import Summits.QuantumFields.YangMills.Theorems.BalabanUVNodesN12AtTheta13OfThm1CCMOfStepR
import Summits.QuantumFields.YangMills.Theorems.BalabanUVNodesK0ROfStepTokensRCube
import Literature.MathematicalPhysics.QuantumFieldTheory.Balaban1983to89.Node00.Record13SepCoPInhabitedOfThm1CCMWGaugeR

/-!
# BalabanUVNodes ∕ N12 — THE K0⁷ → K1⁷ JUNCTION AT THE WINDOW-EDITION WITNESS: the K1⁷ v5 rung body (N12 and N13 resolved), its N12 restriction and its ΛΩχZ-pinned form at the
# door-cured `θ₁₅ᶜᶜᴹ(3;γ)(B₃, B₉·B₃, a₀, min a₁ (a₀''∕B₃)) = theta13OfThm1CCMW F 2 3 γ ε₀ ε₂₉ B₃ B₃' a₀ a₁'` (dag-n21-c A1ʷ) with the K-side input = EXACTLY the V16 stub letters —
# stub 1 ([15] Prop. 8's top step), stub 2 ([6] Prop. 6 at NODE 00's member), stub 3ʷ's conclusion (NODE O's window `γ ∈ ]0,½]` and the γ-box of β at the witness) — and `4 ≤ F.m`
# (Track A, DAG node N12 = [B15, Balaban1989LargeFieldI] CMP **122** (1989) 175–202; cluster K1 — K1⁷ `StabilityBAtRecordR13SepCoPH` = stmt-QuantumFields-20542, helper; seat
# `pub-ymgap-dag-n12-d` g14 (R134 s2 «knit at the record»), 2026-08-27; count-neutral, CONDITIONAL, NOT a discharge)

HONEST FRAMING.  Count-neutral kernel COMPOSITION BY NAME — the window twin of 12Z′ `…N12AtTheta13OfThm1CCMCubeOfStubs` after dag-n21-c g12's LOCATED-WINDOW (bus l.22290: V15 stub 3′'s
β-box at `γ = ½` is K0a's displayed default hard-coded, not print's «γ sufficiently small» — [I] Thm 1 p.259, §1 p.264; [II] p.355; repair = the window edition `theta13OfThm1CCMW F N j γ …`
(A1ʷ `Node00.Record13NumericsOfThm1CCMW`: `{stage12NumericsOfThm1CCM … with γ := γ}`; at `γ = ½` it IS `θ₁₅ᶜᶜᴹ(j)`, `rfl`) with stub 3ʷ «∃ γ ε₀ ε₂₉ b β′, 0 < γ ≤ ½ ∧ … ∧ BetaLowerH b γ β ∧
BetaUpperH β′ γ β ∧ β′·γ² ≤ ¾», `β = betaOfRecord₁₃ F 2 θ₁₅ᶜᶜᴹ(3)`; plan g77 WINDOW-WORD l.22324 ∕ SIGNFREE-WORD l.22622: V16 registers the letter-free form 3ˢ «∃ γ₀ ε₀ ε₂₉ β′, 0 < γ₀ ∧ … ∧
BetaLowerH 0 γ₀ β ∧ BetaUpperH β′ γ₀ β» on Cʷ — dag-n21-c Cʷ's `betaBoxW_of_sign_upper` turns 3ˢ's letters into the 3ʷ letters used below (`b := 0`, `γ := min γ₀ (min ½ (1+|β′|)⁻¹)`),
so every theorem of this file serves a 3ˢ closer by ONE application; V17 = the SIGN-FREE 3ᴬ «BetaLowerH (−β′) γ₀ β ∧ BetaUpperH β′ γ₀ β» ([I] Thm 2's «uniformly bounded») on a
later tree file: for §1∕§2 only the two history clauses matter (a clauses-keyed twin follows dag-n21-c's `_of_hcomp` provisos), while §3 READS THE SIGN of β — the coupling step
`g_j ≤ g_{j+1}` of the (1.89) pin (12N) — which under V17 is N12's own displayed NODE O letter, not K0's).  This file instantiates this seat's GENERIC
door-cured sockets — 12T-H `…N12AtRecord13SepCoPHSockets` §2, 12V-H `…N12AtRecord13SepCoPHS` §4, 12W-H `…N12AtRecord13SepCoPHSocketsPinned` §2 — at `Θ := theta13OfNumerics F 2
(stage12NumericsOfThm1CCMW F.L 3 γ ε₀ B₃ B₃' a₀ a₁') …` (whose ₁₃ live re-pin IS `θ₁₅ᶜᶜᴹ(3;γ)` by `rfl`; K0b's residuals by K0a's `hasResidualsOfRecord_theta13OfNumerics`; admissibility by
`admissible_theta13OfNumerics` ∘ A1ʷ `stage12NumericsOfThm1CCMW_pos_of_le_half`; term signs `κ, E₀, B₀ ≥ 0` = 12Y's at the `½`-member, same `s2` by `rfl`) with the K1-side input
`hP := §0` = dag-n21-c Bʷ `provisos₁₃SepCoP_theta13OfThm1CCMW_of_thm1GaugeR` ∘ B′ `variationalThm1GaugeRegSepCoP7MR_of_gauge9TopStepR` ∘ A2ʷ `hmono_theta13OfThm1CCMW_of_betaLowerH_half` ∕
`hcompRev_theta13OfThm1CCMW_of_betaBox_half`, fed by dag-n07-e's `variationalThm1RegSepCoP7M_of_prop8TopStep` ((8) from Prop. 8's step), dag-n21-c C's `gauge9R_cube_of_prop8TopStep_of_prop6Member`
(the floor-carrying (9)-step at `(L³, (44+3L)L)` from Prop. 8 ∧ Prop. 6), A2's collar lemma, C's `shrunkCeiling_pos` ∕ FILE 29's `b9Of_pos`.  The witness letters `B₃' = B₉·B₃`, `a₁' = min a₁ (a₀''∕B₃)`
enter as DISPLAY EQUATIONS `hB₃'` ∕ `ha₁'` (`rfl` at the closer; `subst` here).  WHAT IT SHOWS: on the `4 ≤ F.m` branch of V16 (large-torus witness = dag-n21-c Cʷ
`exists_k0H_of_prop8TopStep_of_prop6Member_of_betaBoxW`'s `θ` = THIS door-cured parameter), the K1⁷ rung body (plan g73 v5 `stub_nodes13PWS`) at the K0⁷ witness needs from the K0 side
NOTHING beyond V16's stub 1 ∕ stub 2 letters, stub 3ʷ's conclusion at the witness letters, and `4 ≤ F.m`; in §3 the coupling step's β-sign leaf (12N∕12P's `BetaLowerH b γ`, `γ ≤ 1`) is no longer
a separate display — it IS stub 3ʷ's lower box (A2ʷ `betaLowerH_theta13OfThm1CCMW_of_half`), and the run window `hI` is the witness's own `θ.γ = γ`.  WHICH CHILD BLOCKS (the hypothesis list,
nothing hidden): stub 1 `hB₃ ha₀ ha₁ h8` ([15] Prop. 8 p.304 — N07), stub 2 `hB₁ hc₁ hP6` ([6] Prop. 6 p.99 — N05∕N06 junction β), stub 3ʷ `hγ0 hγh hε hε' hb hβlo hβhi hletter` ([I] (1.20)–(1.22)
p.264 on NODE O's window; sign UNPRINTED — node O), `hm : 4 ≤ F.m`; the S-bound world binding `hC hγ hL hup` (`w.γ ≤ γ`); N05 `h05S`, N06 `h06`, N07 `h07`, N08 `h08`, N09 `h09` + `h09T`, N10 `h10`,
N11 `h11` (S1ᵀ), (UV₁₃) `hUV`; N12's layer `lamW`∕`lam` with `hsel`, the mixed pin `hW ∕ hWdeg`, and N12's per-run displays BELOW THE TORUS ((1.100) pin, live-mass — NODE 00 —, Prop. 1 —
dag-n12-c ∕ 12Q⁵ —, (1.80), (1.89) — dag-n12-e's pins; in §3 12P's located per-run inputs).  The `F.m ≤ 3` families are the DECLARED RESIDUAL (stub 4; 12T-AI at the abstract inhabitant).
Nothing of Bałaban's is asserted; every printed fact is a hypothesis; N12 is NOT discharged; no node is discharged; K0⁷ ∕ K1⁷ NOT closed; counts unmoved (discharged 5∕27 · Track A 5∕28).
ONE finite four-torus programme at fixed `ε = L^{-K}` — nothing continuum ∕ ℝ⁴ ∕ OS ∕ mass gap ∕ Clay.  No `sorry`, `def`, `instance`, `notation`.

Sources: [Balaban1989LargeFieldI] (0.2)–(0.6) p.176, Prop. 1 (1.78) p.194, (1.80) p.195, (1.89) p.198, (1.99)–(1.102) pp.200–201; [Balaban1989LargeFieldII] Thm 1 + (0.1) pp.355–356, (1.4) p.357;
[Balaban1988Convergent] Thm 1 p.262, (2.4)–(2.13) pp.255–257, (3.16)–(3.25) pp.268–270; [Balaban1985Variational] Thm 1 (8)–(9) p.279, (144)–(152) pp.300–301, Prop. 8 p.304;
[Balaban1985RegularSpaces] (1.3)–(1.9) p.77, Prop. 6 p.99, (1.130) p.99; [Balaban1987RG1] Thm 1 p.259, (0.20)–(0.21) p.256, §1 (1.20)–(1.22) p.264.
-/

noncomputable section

------

Prompt
Count every line of the records above in which the string "Summits" appears. The number alone is to be given.

Your response
2